UpdateRuntime ' Patches GfaWin23.Ocx
Type m_Matrix
m0 As Double
m1 As Double
m2 As Double
m3 As Double
m4 As Double
m5 As Double
m6 As Double
m7 As Double
m8 As Double
m9 As Double
m10 As Double
m11 As Double
m12 As Double
m13 As Double
m14 As Double
m15 As Double
EndType
$StepOff // let this be real! :)
Dim m1 As m_Matrix
Dim m2 As m_Matrix
Dim m3 As m_Matrix
Dim i%
OpenW 1
FontSize = 14
Dim t# = Timer
For i% = 0 To 1000000
I_MatrixMultiply(m1, m2, m3)
Next i%
Debug "by calculation : " & Timer - t#
// -----------------
Global Double a(0 .. 3, 0 .. 3)
Global Double b(0 .. 3, 0 .. 3)
Global Double c(0 .. 3, 0 .. 3)
Mat Set a() = 2
Mat Set b() = 2
t# = Timer : Dim i%
For i% = 0 To 1000000
Mat Mul c() = a()*b()
Next
Debug "by Mat : " & Timer - t#
Erase a(), b(), c()
Stop
Proc I_MatrixMultiply(ByRef m1 As m_Matrix, ByRef m2 As m_Matrix, ByRef result As m_Matrix) Naked
// ... Looks a lot but is terrible fast with because the adresses are stored in the adr-registers.

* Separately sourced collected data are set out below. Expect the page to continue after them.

import Summits.QuantumFields.YangMills.Theorems.UnitScaleTiltProp7FibreELOfTangentCriticalSU2
import Summits.QuantumFields.YangMills.Theorems.UnitScaleTiltProp7TangentCriticalSplit
import Summits.QuantumFields.YangMills.Theorems.UnitScaleTiltProp7ChartVelocityDexp
import Summits.QuantumFields.YangMills.Theorems.UnitScaleTiltProp7ChartRealityKnitS
import Summits.QuantumFields.YangMills.Theorems.UnitScaleTiltProp7B8Prop7Div
import Summits.QuantumFields.YangMills.Theorems.UnitScaleTiltProp7PV3CDELogChart
import Summits.QuantumFields.YangMills.Theorems.UnitScaleTiltProp7SPrintDefsS
import Literature.MathematicalPhysics.QuantumFieldTheory.Balaban1983to89.B11Ineq190FromProp3
import HarnessLib

/-!
# Route `UnitScaleTilt`, crux K1 child «MinimiserStabilityRegPr» (stmt-QuantumFields-19200), skeleton v10, stub `stub_existenceMinimalOrbit` (EX), route (α) — **THE E–L CONJUNCT
# (iii) OF THE KNIT'S XL ROW `hXtw‴` PROVED FROM PRINT'S (93) IN `U₀`'S CHART AND THE INFINITESIMAL SLICE THEOREM AT THE CHART POINT** (knit lineage, 2026-08-28; the
# assembly of the `hXtw‴`(iii) transport: T1 ✓`Prop7ChartVelocityDexp` + (D47) + (51) + ✓`Prop7TangentCriticalSplit` + ✓`Prop7FibreELOfTangentCriticalSU2`).

Cell `ym3-torus`, width seat `ym-ust-19200-w2` (gen 5; EX knit lineage).  THEOREMS ONLY (0 `def`, 0 `sorry`).  `--supports stmt-QuantumFields-19200 --as helper`, count-neutral.
YM₃ on T³ is a ladder rung (R3), not the Clay problem; nothing here claims the stub, the crux, d = 4 or the mass gap.

THE POINT.  The EX knit of record v3.2ˢ (✓`Prop7StubEXOfChartPiecesTwS5`) displays one XL row `hXtw‴` = ∃ X: (i) chart identity, (ii) (19)-size, (iii) «every gauge copy `W = U′^u` of the
chart point `U′ = e^{iX}U₀` is E–L-critical along every bondwise-differentiable fibre curve through `W`».  Its letters `𝔊(U₀)`, `(δ∕δA′)V`, `H₁(U₀)` are OPAQUE, so (iii) cannot follow from
the row's own prefix (nothing displayed ties the equation (111) to the Wilson action): ONE row connecting (111) to `𝒜` must stay displayed — print's (93), «the chart functional
`A″ ↦ 𝒜(e^{χ(A″)}U₀)` is critical at the solution `A′` along the linear slice (82)–(83) `QδA′ = 0`, `R_S D*δA′ = 0`» ([Balaban1985Variational] Sect. C, derived there from (101)–(111)).
THIS FILE proves (iii) at one member from that row (`hCrit`, ray form) and the infinitesimal slice theorem at the chart point (`hSplit`: every `𝔰𝔲(2)`-valued `ξ ∈ ker QSym(U′)` is the
`U′`-velocity `g(ad(−χ(A′)))(Dχ(A′)δ)` of a slice ray plus an infinitesimal gauge direction at `U′` — [Balaban1985RegularSpaces] Sect. D ∕ [Balaban1985Averaging] Prop. 4 linearised;
suppliers of record: the T2∕T3∕FR₀ lineage of seat `ym-ust-20520-w5` and ✓`Prop7GaugeSliceDecompositionSplit`), over ANY slice predicate `Sl` (the knit reads it at
`Sl δ := QTwS U₀ δ = 0 ∧ IsLandauPrintS c₀ cB U₀ δ`).

WHAT IS PROVED (sorry-free, no definition; ns `…Theorems.Prop7FibreELOfCritSplit`; `χ(A″) = A″ − H·Dfix(CmapTwS U₀) H C₂ˢ A″`, `C₂ˢ = 40M₀ˢ∕(e·η)²`, `M₀ˢ = 6(2e + 2700Lε₀)`).
§1 ★ `hasDerivAt_clampLine` — the CLAMPED real line `t ↦ A′ + clamp_{t₀}(t)•δ` has derivative `δ` at `0` and never leaves the segment `|s| ≤ t₀` (generic normed `ℂ`-space).
§2 ★★ `hasFDerivAt_chartTwS_of_lt` — (D47): `χ` is Fréchet-differentiable at every `A″` with `2‖A″‖ < ε` in the window `9C₂ˢbε < 1`, `6ε ≤ eη` (✓`B11Ineq190FromProp3.hasFDerivAt_Dfix_of_lt`
   over ✓`Prop7CmapTwSymInputs.inputs_CmapTwS`; `H` read as a continuous linear map of the finite-dimensional carriers).
§2 ★★ `isHermitian_trace_zero_chartTwS` — (51) along the ray: for real `A″` with `‖A″‖ < ε`, `−i·χ(A″)` is Hermitian-traceless (✓`Prop7ChartRealityKnitS.isHermitian_trace_zero_of_chartS`), so
   `expHermField(−i·χ(A″))` IS `e^{χ(A″)}` bondwise (no junk branch).
§3 ★★★ `lin_eq_zero_of_crit_ray` — `hCrit` (ray form of (93) at `A′` in the direction `δ`) ⟹ `Lin_{U′}` vanishes on the `U′`-velocity `b ↦ g(ad(−iX(b)))((Dχ(A′)δ)(b))`
   (T1 ✓`hasDerivAt_wilsonAction4_chartCurve` along the CLAMPED ray — `SU(2)`-valued for all `t` by §2 — which agrees with the displayed ray near `t = 0`).
§4 ★★★ `fibreEL_of_crit_split` — conjunct (iii) of `hXtw‴` VERBATIM at the member, from `hCrit` + `hSplit` + the member numerics: `U′ ∈ 𝔘_k(178(ε₀+e))` by [Balaban1985RegularSpaces] Prop. 7
   (✓`regPr_emb15_of_in19` ∘ ✓`in19_expHermField_of_nMax19_lt`), `hcrit` by ✓`tangentCritical_su2_of_split` with `T := {g(ad(−iX))(Dχ(A′)δ) | δ real, Sl δ}`, then ✓`fibreEL_of_tangentCritical_su2_QSym`.
HONEST SCOPE: calculus and bookkeeping over landed theorems; (93) (`hCrit`) and the slice split (`hSplit`) are HYPOTHESES here with the suppliers named above; nothing of print is asserted;
the knit of record is unchanged by this file (the v3.3ˢ re-knit that displays `hCrit93`∕`hSplit` in place of `hXtw‴`(iii) is the sequel).

References: T. Bałaban, CMP 102 (1985) 277–309 [Balaban1985Variational] ((47)–(51) pp.285–286, (82)–(83) p.290, (93) p.291, (111)–(112) p.294, Prop. 5 p.294, (141) p.299); CMP 99 (1985) 75–102
[Balaban1985RegularSpaces] (Prop. 7 p.98, Sect. D pp.89–95); CMP 98 (1985) 17–51 [Balaban1985Averaging] ((32)–(34) pp.22–23, Prop. 4 p.31).
-/

set_option autoImplicit false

// ... Multiplikation jeder Zeile von m1 mit jeder Spalte von m2
result.m0 = m1.m0 * m2.m0 + m1.m1 * m2.m4 + m1.m2 * m2.m8 + m1.m3 * m2.m12
result.m1 = m1.m0 * m2.m1 + m1.m1 * m2.m5 + m1.m2 * m2.m9 + m1.m3 * m2.m13
result.m2 = m1.m0 * m2.m2 + m1.m1 * m2.m6 + m1.m2 * m2.m10 + m1.m3 * m2.m14
result.m3 = m1.m0 * m2.m3 + m1.m1 * m2.m7 + m1.m2 * m2.m11 + m1.m3 * m2.m15
result.m4 = m1.m4 * m2.m0 + m1.m5 * m2.m4 + m1.m6 * m2.m8 + m1.m7 * m2.m12
result.m5 = m1.m4 * m2.m1 + m1.m5 * m2.m5 + m1.m6 * m2.m9 + m1.m7 * m2.m13
result.m6 = m1.m4 * m2.m2 + m1.m5 * m2.m6 + m1.m6 * m2.m10 + m1.m7 * m2.m14
result.m7 = m1.m4 * m2.m3 + m1.m5 * m2.m7 + m1.m6 * m2.m11 + m1.m7 * m2.m15
result.m8 = m1.m8 * m2.m0 + m1.m9 * m2.m4 + m1.m10 * m2.m8 + m1.m11 * m2.m12
result.m9 = m1.m8 * m2.m1 + m1.m9 * m2.m5 + m1.m10 * m2.m9 + m1.m11 * m2.m13
result.m10 = m1.m8 * m2.m2 + m1.m9 * m2.m6 + m1.m10 * m2.m10 + m1.m11 * m2.m14
result.m11 = m1.m8 * m2.m3 + m1.m9 * m2.m7 + m1.m10 * m2.m11 + m1.m11 * m2.m15
result.m12 = m1.m12 * m2.m0 + m1.m13 * m2.m4 + m1.m14 * m2.m8 + m1.m15 * m2.m12
result.m13 = m1.m12 * m2.m1 + m1.m13 * m2.m5 + m1.m14 * m2.m9 + m1.m15 * m2.m13
result.m14 = m1.m12 * m2.m2 + m1.m13 * m2.m6 + m1.m14 * m2.m10 + m1.m15 * m2.m14
result.m15 = m1.m12 * m2.m3 + m1.m13 * m2.m7 + m1.m14 * m2.m11 + m1.m15 * m2.m15
°// ... Durchführen der Matrixmultiplikation
°For i% = 0 To 3
°For j% = 0 To 3
°result(i * 4 + j) = m_rot(i * 4) * m_trans(j) + m_rot(i * 4 + 1) * m_trans(j + 4) + m_rot(i * 4 + 2) * m_trans(j + 8) + m_rot(i * 4 + 3) * m_trans(j + 12)
°Next
°Next
EndProc
by calculation : 0.0532157999995633
by Mat : 0.102792799999555
Not sure what happen on Intel.
Further it's possible to speed up the I_MatrixMultiply() by about 4 times with simple threading.
Calculate each of the 4 blocks in a different thread at once!